Reproduce the data below word for word.

————————

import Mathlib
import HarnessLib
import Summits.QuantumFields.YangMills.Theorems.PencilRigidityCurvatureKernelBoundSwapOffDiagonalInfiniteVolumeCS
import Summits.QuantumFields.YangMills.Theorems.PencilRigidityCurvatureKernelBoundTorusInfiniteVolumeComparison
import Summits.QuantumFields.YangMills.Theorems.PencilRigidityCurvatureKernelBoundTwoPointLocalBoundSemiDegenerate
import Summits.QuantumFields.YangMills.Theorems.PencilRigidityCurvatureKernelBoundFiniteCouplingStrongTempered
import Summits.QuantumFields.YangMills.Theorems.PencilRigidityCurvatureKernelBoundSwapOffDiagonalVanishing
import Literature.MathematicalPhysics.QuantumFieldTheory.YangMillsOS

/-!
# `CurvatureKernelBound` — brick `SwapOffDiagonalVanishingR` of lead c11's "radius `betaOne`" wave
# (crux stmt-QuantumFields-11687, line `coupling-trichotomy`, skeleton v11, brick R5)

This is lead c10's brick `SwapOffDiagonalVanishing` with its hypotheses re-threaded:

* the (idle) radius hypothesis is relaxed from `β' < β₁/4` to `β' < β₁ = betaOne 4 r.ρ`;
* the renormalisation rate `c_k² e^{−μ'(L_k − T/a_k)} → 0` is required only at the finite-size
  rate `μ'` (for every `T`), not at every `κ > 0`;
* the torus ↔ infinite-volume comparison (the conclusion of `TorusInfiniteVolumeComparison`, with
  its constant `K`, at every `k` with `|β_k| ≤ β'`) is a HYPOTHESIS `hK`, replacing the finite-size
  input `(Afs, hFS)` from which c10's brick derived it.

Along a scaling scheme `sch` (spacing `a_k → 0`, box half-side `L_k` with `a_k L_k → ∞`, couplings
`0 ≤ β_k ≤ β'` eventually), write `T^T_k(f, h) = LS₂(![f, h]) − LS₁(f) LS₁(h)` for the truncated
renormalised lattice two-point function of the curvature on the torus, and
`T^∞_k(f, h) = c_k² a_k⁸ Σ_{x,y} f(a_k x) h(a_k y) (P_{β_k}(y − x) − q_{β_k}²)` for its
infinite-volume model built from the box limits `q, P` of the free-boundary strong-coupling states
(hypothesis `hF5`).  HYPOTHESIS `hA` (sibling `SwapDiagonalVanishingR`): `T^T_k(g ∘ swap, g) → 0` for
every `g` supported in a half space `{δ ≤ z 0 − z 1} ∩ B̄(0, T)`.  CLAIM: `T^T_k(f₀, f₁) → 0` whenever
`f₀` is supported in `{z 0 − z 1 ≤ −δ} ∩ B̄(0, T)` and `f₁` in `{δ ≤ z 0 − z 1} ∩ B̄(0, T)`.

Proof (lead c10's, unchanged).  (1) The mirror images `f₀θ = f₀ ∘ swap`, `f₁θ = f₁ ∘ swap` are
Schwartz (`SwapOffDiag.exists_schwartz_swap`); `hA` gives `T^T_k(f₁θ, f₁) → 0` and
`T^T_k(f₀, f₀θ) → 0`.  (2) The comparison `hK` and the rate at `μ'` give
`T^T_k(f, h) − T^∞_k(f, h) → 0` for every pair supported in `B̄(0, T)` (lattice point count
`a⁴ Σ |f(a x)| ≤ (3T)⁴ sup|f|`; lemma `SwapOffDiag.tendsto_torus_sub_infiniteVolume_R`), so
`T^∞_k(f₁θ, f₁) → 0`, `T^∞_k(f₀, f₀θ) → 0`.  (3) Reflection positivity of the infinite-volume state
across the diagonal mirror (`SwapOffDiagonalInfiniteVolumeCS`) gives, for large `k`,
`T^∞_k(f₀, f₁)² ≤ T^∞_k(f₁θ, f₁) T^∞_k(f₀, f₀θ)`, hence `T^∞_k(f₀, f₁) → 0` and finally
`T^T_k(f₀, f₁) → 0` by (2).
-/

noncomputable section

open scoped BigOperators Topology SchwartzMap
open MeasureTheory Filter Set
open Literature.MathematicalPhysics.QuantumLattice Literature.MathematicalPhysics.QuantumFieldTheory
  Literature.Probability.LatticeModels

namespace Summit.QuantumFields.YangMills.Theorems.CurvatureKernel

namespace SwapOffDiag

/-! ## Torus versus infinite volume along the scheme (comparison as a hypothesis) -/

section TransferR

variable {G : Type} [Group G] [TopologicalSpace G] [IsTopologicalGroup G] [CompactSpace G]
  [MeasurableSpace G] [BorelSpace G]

————————

* **YOUR RESPONSE**
import Mathlib
import HarnessLib
import Summits.QuantumFields.YangMills.Theorems.PencilRigidityCurvatureKernelBoundSwapOffDiagonalInfiniteVolumeCS
import Summits.QuantumFields.YangMills.Theorems.PencilRigidityCurvatureKernelBoundTorusInfiniteVolumeComparison
import Summits.QuantumFields.YangMills.Theorems.PencilRigidityCurvatureKernelBoundTwoPointLocalBoundSemiDegenerate
import Summits.QuantumFields.YangMills.Theorems.PencilRigidityCurvatureKernelBoundFiniteCouplingStrongTempered
import Summits.QuantumFields.YangMills.Theorems.PencilRigidityCurvatureKernelBoundSwapOffDiagonalVanishing
import Literature.MathematicalPhysics.QuantumFieldTheory.YangMillsOS

/-!
# `CurvatureKernelBound` — brick `SwapOffDiagonalVanishingR` of lead c11's "radius `betaOne`" wave
# (crux stmt-QuantumFields-11687, line `coupling-trichotomy`, skeleton v11, brick R5)

This is lead c10's brick `SwapOffDiagonalVanishing` with its hypotheses re-threaded:

* the (idle) radius hypothesis is relaxed from `β' < β₁/4` to `β' < β₁ = betaOne 4 r.ρ`;
* the renormalisation rate `c_k² e^{−μ'(L_k − T/a_k)} → 0` is required only at the finite-size
  rate `μ'` (for every `T`), not at every `κ > 0`;
* the torus ↔ infinite-volume comparison (the conclusion of `TorusInfiniteVolumeComparison`, with
  its constant `K`, at every `k` with `|β_k| ≤ β'`) is a HYPOTHESIS `hK`, replacing the finite-size
  input `(Afs, hFS)` from which c10's brick derived it.

Along a scaling scheme `sch` (spacing `a_k → 0`, box half-side `L_k` with `a_k L_k → ∞`, couplings
`0 ≤ β_k ≤ β'` eventually), write `T^T_k(f, h) = LS₂(![f, h]) − LS₁(f) LS₁(h)` for the truncated
renormalised lattice two-point function of the curvature on the torus, and
`T^∞_k(f, h) = c_k² a_k⁸ Σ_{x,y} f(a_k x) h(a_k y) (P_{β_k}(y − x) − q_{β_k}²)` for its
infinite-volume model built from the box limits `q, P` of the free-boundary strong-coupling states
(hypothesis `hF5`).  HYPOTHESIS `hA` (sibling `SwapDiagonalVanishingR`): `T^T_k(g ∘ swap, g) → 0` for
every `g` supported in a half space `{δ ≤ z 0 − z 1} ∩ B̄(0, T)`.  CLAIM: `T^T_k(f₀, f₁) → 0` whenever
`f₀` is supported in `{z 0 − z 1 ≤ −δ} ∩ B̄(0, T)` and `f₁` in `{δ ≤ z 0 − z 1} ∩ B̄(0, T)`.

Proof (lead c10's, unchanged).  (1) The mirror images `f₀θ = f₀ ∘ swap`, `f₁θ = f₁ ∘ swap` are
Schwartz (`SwapOffDiag.exists_schwartz_swap`); `hA` gives `T^T_k(f₁θ, f₁) → 0` and
`T^T_k(f₀, f₀θ) → 0`.  (2) The comparison `hK` and the rate at `μ'` give
`T^T_k(f, h) − T^∞_k(f, h) → 0` for every pair supported in `B̄(0, T)` (lattice point count
`a⁴ Σ |f(a x)| ≤ (3T)⁴ sup|f|`; lemma `SwapOffDiag.tendsto_torus_sub_infiniteVolume_R`), so
`T^∞_k(f₁θ, f₁) → 0`, `T^∞_k(f₀, f₀θ) → 0`.  (3) Reflection positivity of the infinite-volume state
across the diagonal mirror (`SwapOffDiagonalInfiniteVolumeCS`) gives, for large `k`,
`T^∞_k(f₀, f₁)² ≤ T^∞_k(f₁θ, f₁) T^∞_k(f₀, f₀θ)`, hence `T^∞_k(f₀, f₁) → 0` and finally
`T^T_k(f₀, f₁) → 0` by (2).
-/

noncomputable section

open scoped BigOperators Topology SchwartzMap
open MeasureTheory Filter Set
open Literature.MathematicalPhysics.QuantumLattice Literature.MathematicalPhysics.QuantumFieldTheory
  Literature.Probability.LatticeModels

namespace Summit.QuantumFields.YangMills.Theorems.CurvatureKernel

namespace SwapOffDiag

/-! ## Torus versus infinite volume along the scheme (comparison as a hypothesis) -/

section TransferR

variable {G : Type} [Group G] [TopologicalSpace G] [IsTopologicalGroup G] [CompactSpace G]
  [MeasurableSpace G] [BorelSpace G]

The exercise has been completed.